The efforts of the various public men in England, either to keep or to get office, resulted in the development of political parties. At first almost each public man of prominence had his own following. There were many little parties, but gradually these parties united until two large parties were formed. One of these

usually supported the government, and the other opposed it.

This movement continued with only one serious interruption until 1832. This interruption was in large measure due to the fact that the third generation of Hanoverian kings learned to speak English. George III., who was the cause of interrupting this general movement, not only could speak English, but also was a good deal of a politician himself by nature, and learned the business very well during his more than ordinarily busy reign. When he ascended the throne he was dissatisfied with the position into which the Crown was being forced by the movement which has been described. This position was that of reigning rather than governing, for the attempt of the Crown and the ministers to control the Parliament had resulted, with the development of political parties, in subjecting the Crown to greater and greater Parliamentary control.
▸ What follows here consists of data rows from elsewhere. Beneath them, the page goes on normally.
import Summits.BirchSwinnertonDyer.BirchSwinnertonDyer.Theorems.ManinLocalTwoThreeCDivisionGamma1Core
import Literature.NumberTheory.EllipticCurves.ModularFormsGamma0FreeModule
import Literature.NumberTheory.EllipticCurves.ModularCurveKleinJ
import HarnessLib

/-!
# The `x`-coordinate of an `X₁(N)`-parametrisation as a quotient of `Γ₁(N)`-forms (toward Stevens 1982 Thm 1.3.1 (b))
(route `ManinLocalTwoThree`, crux C2 `ManinOddAtFour` stmt-BirchSwinnertonDyer-22967; cell bsd-f2-manin, prover seat p1 gen 22;
`--supports stmt-BirchSwinnertonDyer-22967`)

For an `X₁(N)`-parametrisation datum `D₁` of `W` (Manin constant `c ≠ 0`, `cΛ₁(f) ⊆ Λ_W`) the parametrisation is
`φ₁(τ) = u_W(c·ℰ_f(τ))`, with `x`-coordinate `℘_{Λ_W}(cℰ_f) − b₂/12 = c⁻²℘_{L₁}(ℰ_f) − b₂/12`, `L₁ = c⁻¹Λ_W ⊇ Λ₁(f)`.
This file presents the `Γ₁(N)`-invariant meromorphic function `X = ℘_{L₁}(ℰ_f)` as a quotient of HOLOMORPHIC MODULAR FORMS ON
`Γ₁(N)`: `X · H = A` off the poles, `H = 12·G·Δ^a` with `G ∈ S_k(Γ₀(N))` an INTEGER-coefficient cusp form, `A` a holomorphic form of
weight `k + 12a` on `Γ₁(N)` vanishing at every cusp.  Ingredients (all tree theorems): the integer `x`-presentation of
`℘_{L″}(ℰ_f)`, `L″ = (cφ(N))⁻¹Λ_W ⊇ Λ₀(f) ∪ L₁` (`CDivision.exists_int_isXPresentation_gamma1`), the datum-free pole-killing /
invariant extension `CDivision.exists_cDivisionWitness_of_presentation` (stabiliser `{γ ∈ Γ₀(N) : {∞,γ∞}_f ∈ L₁} ⊇ Γ₁(N)`), and the
growth estimate at the cusps (port of `CDivGrowth.cDivGrowth_uniform` with the sharper conclusion `→ 0`).

* `exists_exponent_isZeroAtImInfty` — datum-free growth: for a finite-index `Γ ≤ SL₂(ℤ)` there is `a` such that every `Γ`-invariant
  `F = ℘_L(ℰ_f)·(12·B·Δ^a)` (off the poles; `B ∈ M_w(Γ₀(N))`) satisfies `F ∣ g → 0` at `i∞` for every `g ∈ SL₂(ℤ)`;
* `exists_xPresentation` — the presentation `X·(12GΔ^a) = A` with `A ∈ formSpace Γ₁(N) (k+12a)`, all translates of `A` vanishing at `i∞`.

This is the `x`-half of the analytic input for the Galois action on the cusp values of `φ₁` (Stevens 1982, Thm. 1.3.1 (b); the
`q`-expansion principle for translates, `Literature.NumberTheory.ModularForms.GammaTranslates*`).  No definitions, no sorry.
BSD is not proved by this file; C2 is not proved by this file.
[cite: Stevens1982, §1.3 Thm. 1.3.1] [cite: ShimuraIATAF1971, §2.4 and Thm. 7.14]
-/

set_option linter.dupNamespace false
set_option autoImplicit false

noncomputable section

open Complex Filter Topology Set Function
open UpperHalfPlane hiding I
open scoped Real Topology Manifold MatrixGroups PeriodPair ModularForm
open ModularForm CongruenceSubgroup
open Literature.NumberTheory.EllipticCurves Literature.NumberTheory.EllipticCurves.ModularForms

namespace Summit.BirchSwinnertonDyer.BirchSwinnertonDyer.Theorems.ManinLocalTwoThree.StevensGalois

variable {N : ℕ} [NeZero N]

/-! ## §1 Growth at the cusps (datum-free, conclusion `→ 0`) -/

/-- **Datum-free growth lemma.**  For `f ≠ 0`, any lattice `L` and a finite-index `Γ ≤ SL₂(ℤ)` there is `a : ℕ` such that every
`Γ`-invariant `F` of weight `w + 12a` with `F = ℘_L(ℰ_f)·(12·B·Δ^a)` off the poles (`B ∈ M_w(Γ₀(N))`) has ALL its translates
`F ∣ g` tending to `0` at `i∞` (`℘_L(C_r + V_{f∣r})·Δ^a → 0`, `B ∣ r` bounded).  Port of `CDivGrowth.cDivGrowth_uniform`.
[cite: ShimuraIATAF1971, §2.4, Thm. 7.14] -/
theorem exists_exponent_isZeroAtImInfty (f : CuspForm (Gamma0 N) 2) (hf : f ≠ 0) (L : PeriodPair)
    (Γ : Subgroup SL(2, ℤ)) [Γ.FiniteIndex] :
    ∃ a : ℕ, ∀ (w : ℤ) (B : ModularForm (Gamma0 N) w) (F : ℍ → ℂ), (∀ γ ∈ Γ, F ∣[w + 12 * (a : ℤ)] γ = F) →
      (∀ τ : ℍ, eichlerIntegral f τ ∉ L.lattice →
        F τ = ℘[L] (eichlerIntegral f τ) * ((12 : ℂ) * B τ * ModularForm.discriminant τ ^ a)) →
      ∀ g : SL(2, ℤ), IsZeroAtImInfty (F ∣[w + 12 * (a : ℤ)] g) := by
  classical
  obtain ⟨R, hR⟩ := exists_finset_mul_cover Γ
  set m : SL(2, ℤ) → ℕ := fun r ↦ analyticOrderNatAt (cuspFunction N (verticalIntegral (⇑f ∣[(2 : ℤ)] r))) 0 with hm
  set a : ℕ := 2 + ∑ r ∈ R, (2 * m r + 1) with ha
  have haR : ∀ r ∈ R, 2 * m r + 1 ≤ a := fun r hr ↦
    (Finset.single_le_sum (f := fun r ↦ 2 * m r + 1) (fun _ _ ↦ Nat.zero_le _) hr).trans (Nat.le_add_left _ _)
  refine ⟨a, fun w B F hFinv hFeq g ↦ ?_⟩
  obtain ⟨γ, hγ, r, hr, hg⟩ := hR g
  have hslash : F ∣[w + 12 * (a : ℤ)] g = F ∣[w + 12 * (a : ℤ)] r := by
    rw [hg, SlashAction.slash_mul, hFinv γ hγ]
  obtain ⟨C, hC⟩ := exists_eichlerIntegral_smul_eq f r
  obtain ⟨T, hT⟩ := exists_forall_eichlerIntegral_smul_notMem f hf L r
  have hlim := (isCuspFunction_verticalIntegral_slash f r).tendsto_weierstrassP_mul_pow_atImInfty
    (verticalIntegral_slash_ne_zero f hf r) isCuspFunction_discriminant L C (haR r hr)
  have hbdd : IsBoundedUnder (· ≤ ·) atImInfty (fun τ : ℍ ↦ ‖(12 : ℂ) * (⇑B ∣[w] r) τ‖) := by
    obtain ⟨M, A, hM⟩ := UpperHalfPlane.isBoundedAtImInfty_iff.mp (ModularFormClass.bdd_at_infty_slash B r)
    refine ⟨12 * M, ?_⟩
    rw [Filter.eventually_map]
    filter_upwards [(atImInfty_mem _).mpr ⟨A, fun _ h ↦ h⟩] with τ hτ
    rw [norm_mul, Complex.norm_ofNat]
    exact mul_le_mul_of_nonneg_left (hM τ hτ) (by norm_num)
  have hprod := hlim.zero_mul_isBoundedUnder_le hbdd
  rw [hslash]
  refine (hprod.congr' ?_ : Tendsto (F ∣[w + 12 * (a : ℤ)] r) atImInfty (𝓝 0))
  filter_upwards [(atImInfty_mem _).mpr ⟨T, fun _ h ↦ h⟩] with τ hτ
  have hd : denom (r : SL(2, ℤ)) τ ≠ 0 := denom_ne_zero _ τ
  -- the value of `F ∣ r` high in the cusp (as in `CDivGrowth.cDivGrowth_uniform`)
  have hval : (F ∣[w + 12 * (a : ℤ)] r) τ =
      ℘[L] (C + verticalIntegral (⇑f ∣[(2 : ℤ)] r) τ) * ModularForm.discriminant τ ^ a *
        ((12 : ℂ) * (⇑B ∣[w] r) τ) := by
    rw [ModularForm.SL_slash_apply, ModularForm.SL_slash_apply, hFeq (r • τ) (hT τ hτ), hC τ, discriminant_apply_smul r τ,
      mul_pow, ← zpow_natCast, ← zpow_mul, neg_add, zpow_add₀ hd, zpow_neg, zpow_neg]
    field_simp
  exact hval.symm

/-! ## §2 The presentation of `X = ℘_{L₁}(ℰ_f)` by forms on `Γ₁(N)` -/

/-- `c⁻¹ ≠ 0`. [folklore] -/
private theorem inv_c_ne_zero {W : WeierstrassCurve ℚ} (D₁ : Gamma1ParametrizationData W N) (hc : (D₁.c : ℂ) ≠ 0) :
    (D₁.c : ℂ)⁻¹ ≠ 0 := inv_ne_zero hc

/-- `L₁ = c⁻¹Λ_W ⊆ L″ = (cφ(N))⁻¹Λ_W`. [cite: ShimuraIATAF1971, §2.4] -/
theorem lattice_L₁_le_L'' {W : WeierstrassCurve ℚ} (D₁ : Gamma1ParametrizationData W N) (hc : (D₁.c : ℂ) ≠ 0) :
    ∀ z ∈ (D₁.L.mulLeft ((D₁.c : ℂ)⁻¹) (inv_ne_zero hc)).lattice,
      z ∈ (D₁.L.mulLeft (((D₁.c : ℂ) * (Nat.totient N : ℂ))⁻¹) (CDivision.inv_c_mul_totient_ne_zero D₁ hc)).lattice := by
  intro z hz
  rw [PeriodPair.mem_mulLeft_lattice, inv_inv] at hz ⊢
  have hφ : (Nat.totient N : ℂ) = ((Nat.totient N : ℤ) : ℂ) := by push_cast; rfl
  rw [mul_assoc]
  obtain ⟨m, n, h⟩ := PeriodPair.mem_lattice.mp hz
  refine PeriodPair.mem_lattice.mpr ⟨(Nat.totient N : ℤ) * m, (Nat.totient N : ℤ) * n, ?_⟩
  rw [mul_left_comm, ← h]
  push_cast
  ring

/-- `Γ₁(N)`-cusp symbols lie in `L₁ = c⁻¹Λ_W` (`cΛ₁(f) ⊆ Λ_W`). [cite: Stevens1989, §2] -/
theorem cuspSymbol_mem_L₁ {W : WeierstrassCurve ℚ} (D₁ : Gamma1ParametrizationData W N) (hc : (D₁.c : ℂ) ≠ 0)
    (γ : Gamma0 N) (hγ : (γ : SL(2, ℤ)) ∈ Gamma1 N) :
    cuspSymbol D₁.f γ ∈ (D₁.L.mulLeft ((D₁.c : ℂ)⁻¹) (inv_ne_zero hc)).lattice := by
  rw [PeriodPair.mem_mulLeft_lattice, inv_inv]
  have h := cuspSymbol_mem_periodLatticeGamma1 D₁.f ⟨(γ : SL(2, ℤ)), hγ⟩
  exact D₁.smul_periodLatticeGamma1_le _ h

/-- **The `x`-presentation on `Γ₁(N)`.**  For an `X₁(N)`-datum `D₁` (`c ≠ 0`) there are `k ≥ 12`, `a`, an INTEGER-coefficient cusp
form `G ∈ S_k(Γ₀(N))`, `G ≠ 0`, and a holomorphic `A ∈ M_{k+12a}(Γ₁(N))` all of whose `SL₂(ℤ)`-translates vanish at `i∞`, with
`12·℘_{L₁}(ℰ_f(τ))·G(τ)·Δ(τ)^a = A(τ)` whenever `ℰ_f(τ) ∉ L₁ = c⁻¹Λ_W`. [cite: ShimuraIATAF1971, §2.4 and Thm. 7.14] [cite: Stevens1982, §1.3] -/
theorem exists_xPresentation {W : WeierstrassCurve ℚ} (D₁ : Gamma1ParametrizationData W N) (hc : (D₁.c : ℂ) ≠ 0) :
    ∃ (k : ℤ) (a : ℕ) (G : CuspForm (Gamma0 N) k) (A : ℍ → ℂ), 12 ≤ k ∧ G ≠ 0 ∧ (∀ m, ∃ z : ℤ, cuspCoeff G m = z) ∧
      A ∈ formSpace (Gamma1 N : Subgroup SL(2, ℤ)) (k + 12 * (a : ℤ)) ∧
      (∀ g : SL(2, ℤ), IsZeroAtImInfty (A ∣[k + 12 * (a : ℤ)] g)) ∧
      ∀ τ : ℍ, eichlerIntegral D₁.f τ ∉ (D₁.L.mulLeft ((D₁.c : ℂ)⁻¹) (inv_ne_zero hc)).lattice →
        12 * ℘[D₁.L.mulLeft ((D₁.c : ℂ)⁻¹) (inv_ne_zero hc)] (eichlerIntegral D₁.f τ) * G τ * ModularForm.discriminant τ ^ a = A τ := by
  have hf : D₁.f ≠ 0 := D₁.isNewformOf.1.ne_zero
  obtain ⟨k, Fx, G, hk, hX, hGint⟩ := CDivision.exists_int_isXPresentation_gamma1 D₁ hc
  obtain ⟨a, hgrowth⟩ := exists_exponent_isZeroAtImInfty D₁.f hf (D₁.L.mulLeft ((D₁.c : ℂ)⁻¹) (inv_ne_zero hc))
    (Gamma1 N)
  obtain ⟨A, hAhol, hAeq, hAstab⟩ := CDivision.exists_cDivisionWitness_of_presentation D₁.f hf (lattice_L₁_le_L'' D₁ hc)
    (by omega : (0 : ℤ) ≤ k) hX a
  have hinv : ∀ γ ∈ Gamma1 N, A ∣[k + 12 * (a : ℤ)] γ = A := fun γ hγ ↦
    (hAstab ⟨γ, Gamma1_in_Gamma0 N hγ⟩).mp (cuspSymbol_mem_L₁ D₁ hc ⟨γ, Gamma1_in_Gamma0 N hγ⟩ hγ)
  have hAeq' : ∀ τ : ℍ, eichlerIntegral D₁.f τ ∉ (D₁.L.mulLeft ((D₁.c : ℂ)⁻¹) (inv_ne_zero hc)).lattice →
      A τ = ℘[D₁.L.mulLeft ((D₁.c : ℂ)⁻¹) (inv_ne_zero hc)] (eichlerIntegral D₁.f τ) *
        ((12 : ℂ) * (G : ModularForm (Gamma0 N) k) τ * ModularForm.discriminant τ ^ a) := by
    intro τ hτ
    rw [← hAeq τ hτ]
    change _ = _ * ((12 : ℂ) * G τ * _)
    ring
  have hzero : ∀ g : SL(2, ℤ), IsZeroAtImInfty (A ∣[k + 12 * (a : ℤ)] g) :=
    hgrowth k (G : ModularForm (Gamma0 N) k) A hinv hAeq'
  refine ⟨k, a, G, A, hk, hX.1, hGint, ?_, hzero, hAeq⟩
  rw [mem_formSpace_iff]
  refine ⟨hAhol, ?_, fun g ↦ ?_⟩
  · rintro _ ⟨γ, hγ, rfl⟩
    change A ∣[k + 12 * (a : ℤ)] γ = A
    exact hinv γ hγ
  · rw [← ModularForm.SL_slash]
    exact (hzero g).isBoundedAtImInfty

/-! ## §3 The same with the exponent `a ≥ 2` exported (APPEND, p1 gen 22) -/

/-- **Datum-free growth lemma, with `2 ≤ a`.**  Same statement as `exists_exponent_isZeroAtImInfty`, recording that the exponent
constructed there is at least `2` (needed to divide `Δ^a` by `𝕢²`). [cite: ShimuraIATAF1971, §2.4, Thm. 7.14] -/
theorem exists_exponent_isZeroAtImInfty_two_le (f : CuspForm (Gamma0 N) 2) (hf : f ≠ 0) (L : PeriodPair)
    (Γ : Subgroup SL(2, ℤ)) [Γ.FiniteIndex] :
    ∃ a : ℕ, 2 ≤ a ∧ ∀ (w : ℤ) (B : ModularForm (Gamma0 N) w) (F : ℍ → ℂ), (∀ γ ∈ Γ, F ∣[w + 12 * (a : ℤ)] γ = F) →
      (∀ τ : ℍ, eichlerIntegral f τ ∉ L.lattice →
        F τ = ℘[L] (eichlerIntegral f τ) * ((12 : ℂ) * B τ * ModularForm.discriminant τ ^ a)) →
      ∀ g : SL(2, ℤ), IsZeroAtImInfty (F ∣[w + 12 * (a : ℤ)] g) := by
  classical
  obtain ⟨R, hR⟩ := exists_finset_mul_cover Γ
  set m : SL(2, ℤ) → ℕ := fun r ↦ analyticOrderNatAt (cuspFunction N (verticalIntegral (⇑f ∣[(2 : ℤ)] r))) 0 with hm
  set a : ℕ := 2 + ∑ r ∈ R, (2 * m r + 1) with ha
  have haR : ∀ r ∈ R, 2 * m r + 1 ≤ a := fun r hr ↦
    (Finset.single_le_sum (f := fun r ↦ 2 * m r + 1) (fun _ _ ↦ Nat.zero_le _) hr).trans (Nat.le_add_left _ _)
  refine ⟨a, Nat.le_add_right _ _, fun w B F hFinv hFeq g ↦ ?_⟩
  obtain ⟨γ, hγ, r, hr, hg⟩ := hR g
  have hslash : F ∣[w + 12 * (a : ℤ)] g = F ∣[w + 12 * (a : ℤ)] r := by
    rw [hg, SlashAction.slash_mul, hFinv γ hγ]
  obtain ⟨C, hC⟩ := exists_eichlerIntegral_smul_eq f r
  obtain ⟨T, hT⟩ := exists_forall_eichlerIntegral_smul_notMem f hf L r
  have hlim := (isCuspFunction_verticalIntegral_slash f r).tendsto_weierstrassP_mul_pow_atImInfty
    (verticalIntegral_slash_ne_zero f hf r) isCuspFunction_discriminant L C (haR r hr)
  have hbdd : IsBoundedUnder (· ≤ ·) atImInfty (fun τ : ℍ ↦ ‖(12 : ℂ) * (⇑B ∣[w] r) τ‖) := by
    obtain ⟨M, A, hM⟩ := UpperHalfPlane.isBoundedAtImInfty_iff.mp (ModularFormClass.bdd_at_infty_slash B r)
    refine ⟨12 * M, ?_⟩
    rw [Filter.eventually_map]
    filter_upwards [(atImInfty_mem _).mpr ⟨A, fun _ h ↦ h⟩] with τ hτ
    rw [norm_mul, Complex.norm_ofNat]
    exact mul_le_mul_of_nonneg_left (hM τ hτ) (by norm_num)
  have hprod := hlim.zero_mul_isBoundedUnder_le hbdd
  rw [hslash]
  refine (hprod.congr' ?_ : Tendsto (F ∣[w + 12 * (a : ℤ)] r) atImInfty (𝓝 0))
  filter_upwards [(atImInfty_mem _).mpr ⟨T, fun _ h ↦ h⟩] with τ hτ
  have hd : denom (r : SL(2, ℤ)) τ ≠ 0 := denom_ne_zero _ τ
  have hval : (F ∣[w + 12 * (a : ℤ)] r) τ =
      ℘[L] (C + verticalIntegral (⇑f ∣[(2 : ℤ)] r) τ) * ModularForm.discriminant τ ^ a *
        ((12 : ℂ) * (⇑B ∣[w] r) τ) := by
    rw [ModularForm.SL_slash_apply, ModularForm.SL_slash_apply, hFeq (r • τ) (hT τ hτ), hC τ, discriminant_apply_smul r τ,
      mul_pow, ← zpow_natCast, ← zpow_mul, neg_add, zpow_add₀ hd, zpow_neg, zpow_neg]
    field_simp
  exact hval.symm

/-- **The `x`-presentation on `Γ₁(N)` with `a ≥ 2`** (same as `exists_xPresentation`, exporting `2 ≤ a`).
[cite: ShimuraIATAF1971, §2.4 and Thm. 7.14] [cite: Stevens1982, §1.3] -/
theorem exists_xPresentation_two_le {W : WeierstrassCurve ℚ} (D₁ : Gamma1ParametrizationData W N) (hc : (D₁.c : ℂ) ≠ 0) :
    ∃ (k : ℤ) (a : ℕ) (G : CuspForm (Gamma0 N) k) (A : ℍ → ℂ), 12 ≤ k ∧ 2 ≤ a ∧ G ≠ 0 ∧ (∀ m, ∃ z : ℤ, cuspCoeff G m = z) ∧
      A ∈ formSpace (Gamma1 N : Subgroup SL(2, ℤ)) (k + 12 * (a : ℤ)) ∧
      (∀ g : SL(2, ℤ), IsZeroAtImInfty (A ∣[k + 12 * (a : ℤ)] g)) ∧
      ∀ τ : ℍ, eichlerIntegral D₁.f τ ∉ (D₁.L.mulLeft ((D₁.c : ℂ)⁻¹) (inv_ne_zero hc)).lattice →
        12 * ℘[D₁.L.mulLeft ((D₁.c : ℂ)⁻¹) (inv_ne_zero hc)] (eichlerIntegral D₁.f τ) * G τ * ModularForm.discriminant τ ^ a = A τ := by
  have hf : D₁.f ≠ 0 := D₁.isNewformOf.1.ne_zero
  obtain ⟨k, Fx, G, hk, hX, hGint⟩ := CDivision.exists_int_isXPresentation_gamma1 D₁ hc
  obtain ⟨a, ha2, hgrowth⟩ := exists_exponent_isZeroAtImInfty_two_le D₁.f hf (D₁.L.mulLeft ((D₁.c : ℂ)⁻¹) (inv_ne_zero hc))
    (Gamma1 N)
  obtain ⟨A, hAhol, hAeq, hAstab⟩ := CDivision.exists_cDivisionWitness_of_presentation D₁.f hf (lattice_L₁_le_L'' D₁ hc)
    (by omega : (0 : ℤ) ≤ k) hX a
  have hinv : ∀ γ ∈ Gamma1 N, A ∣[k + 12 * (a : ℤ)] γ = A := fun γ hγ ↦
    (hAstab ⟨γ, Gamma1_in_Gamma0 N hγ⟩).mp (cuspSymbol_mem_L₁ D₁ hc ⟨γ, Gamma1_in_Gamma0 N hγ⟩ hγ)
  have hAeq' : ∀ τ : ℍ, eichlerIntegral D₁.f τ ∉ (D₁.L.mulLeft ((D₁.c : ℂ)⁻¹) (inv_ne_zero hc)).lattice →
      A τ = ℘[D₁.L.mulLeft ((D₁.c : ℂ)⁻¹) (inv_ne_zero hc)] (eichlerIntegral D₁.f τ) *
        ((12 : ℂ) * (G : ModularForm (Gamma0 N) k) τ * ModularForm.discriminant τ ^ a) := by
    intro τ hτ
    rw [← hAeq τ hτ]
    change _ = _ * ((12 : ℂ) * G τ * _)
    ring
  have hzero : ∀ g : SL(2, ℤ), IsZeroAtImInfty (A ∣[k + 12 * (a : ℤ)] g) :=
    hgrowth k (G : ModularForm (Gamma0 N) k) A hinv hAeq'
  refine ⟨k, a, G, A, hk, ha2, hX.1, hGint, ?_, hzero, hAeq⟩
  rw [mem_formSpace_iff]
  refine ⟨hAhol, ?_, fun g ↦ ?_⟩
  · rintro _ ⟨γ, hγ, rfl⟩
    change A ∣[k + 12 * (a : ℤ)] γ = A
    exact hinv γ hγ
  · rw [← ModularForm.SL_slash]
    exact (hzero g).isBoundedAtImInfty

end Summit.BirchSwinnertonDyer.BirchSwinnertonDyer.Theorems.ManinLocalTwoThree.StevensGalois

end
import Summits.HubbardSuperconductivity.HubbardSuperconductivity.Theorems.AnisotropyChordTransferFibre3FinX3Eval
import Summits.HubbardSuperconductivity.HubbardSuperconductivity.Theorems.AnisotropyChordTransferFibre3FinX3T25c110

/-!
# Route `AnisotropyChord` / H0 rotor rung: FIN per-`L` GM₃ (X4), `L = 25` — row-C cell fact of cell 110

Kernel fact `xcCellAnyT0 25 (49/50) 100 1295270360219777 1327652119225272 82 tb = true` (row C of cert cell 110 with `b = 82/100` and the `T⁺·D` brackets `tb` exported by the row-`N₁` fact `xn25_110`): the recomputed tables are rewritten to the certified literals of `…FinX3T25c110` and the check is decided by the kernel; assembled in `…FinX3GM3TwentyFive`.
Prover seat `hubbard-h0-rotor-p3` g8; helper for piece A = stmt-HubbardSuperconductivity-23918 of rung 19089 (`--supports`, helper class).
WHAT THIS IS NOT: nothing here proves superconductivity in the Hubbard model (rotor TARGET as worded stays FALSE, g15 verdict); kernel facts for the FIN certificate of ONE conditional reduction.  Tree imports only; zero data; standard axioms.
-/

set_option linter.dupNamespace false
set_option autoImplicit false

namespace Summit.HubbardSuperconductivity.HubbardSuperconductivity.Theorems.AnisotropyChord.Transfer.Fibre3

namespace FinXD

open FinXB FinCell Hole2

set_option maxHeartbeats 4000000 in
/-- row C of cell 110 of `L = 25` (`b = 82/100`). [folklore] -/
theorem xc25_110 : xcCellAnyT0 25 (49/50 : ℚ) 100 1295270360219777 1327652119225272 82 ((3894414538208706 : ℤ), (4001362753364871 : ℤ)) = true := by
  unfold xcCellAnyT0
  rw [tf25_110_eq, tg25_110_eq]
  decide +kernel

end FinXD

end Summit.HubbardSuperconductivity.HubbardSuperconductivity.Theorems.AnisotropyChord.Transfer.Fibre3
George III., therefore, determined to be his own Prime Minister, and, partly because of his ability as a politician and partly because of the influence the Crown still possessed, he was able to become a power in the government of his kingdom.

It was probably, in some degree, at any rate, because the American colonies were, at the time they became independent, more familiar with the political conditions of the reign of George III. than with the previous political history of England that they mistook a temporary reaction for a permanent condition. But however this may be, the period of George III.'s influence came to an end, and the movement whose progress he merely interrupted proceeded with even greater rapidity than before.

Prior to about 1830 conflict between the two houses of Parliament hardly existed, because the House of Commons was altogether subservient to the House of Lords. This was so, although it was the confidence of the House of Commons which the Cabinet had to have. Although the House of Commons was in theoretical control of the government, members of the House of Lords practically controlled the election of enough members of the House of Commons to secure a majority in that body. But in the latter part of the eighteenth century and the beginning of the nineteenth century England was undergoing great changes in its social and economic conditions. The expansion of foreign trade, the increasing use of coal, the manufacture of iron, and the invention of the steam-engine and its application to manufactures, with the consequent development of the factory system in industry, all contributed to the formation of new kinds of wealth and new classes of property-owners. With increasing insistence these new classes demanded representation in the government, until about 1830 it became impossible longer to resist them.

A bill was at this time introduced into and passed the House of Commons, which later became famous under the name of the Reform Bill. It widened the suffrage considerably, and was therefore opposed by the House of Lords, but this opposition was overcome by the threat, which the Crown was compelled reluctantly to make, to appoint enough new peers in harmony with the views of the majority in the House of Commons to overcome the existing unfavorable majority in the House of Lords. The house having yielded, the bill was finally passed and became law without this threat being actually carried into effect.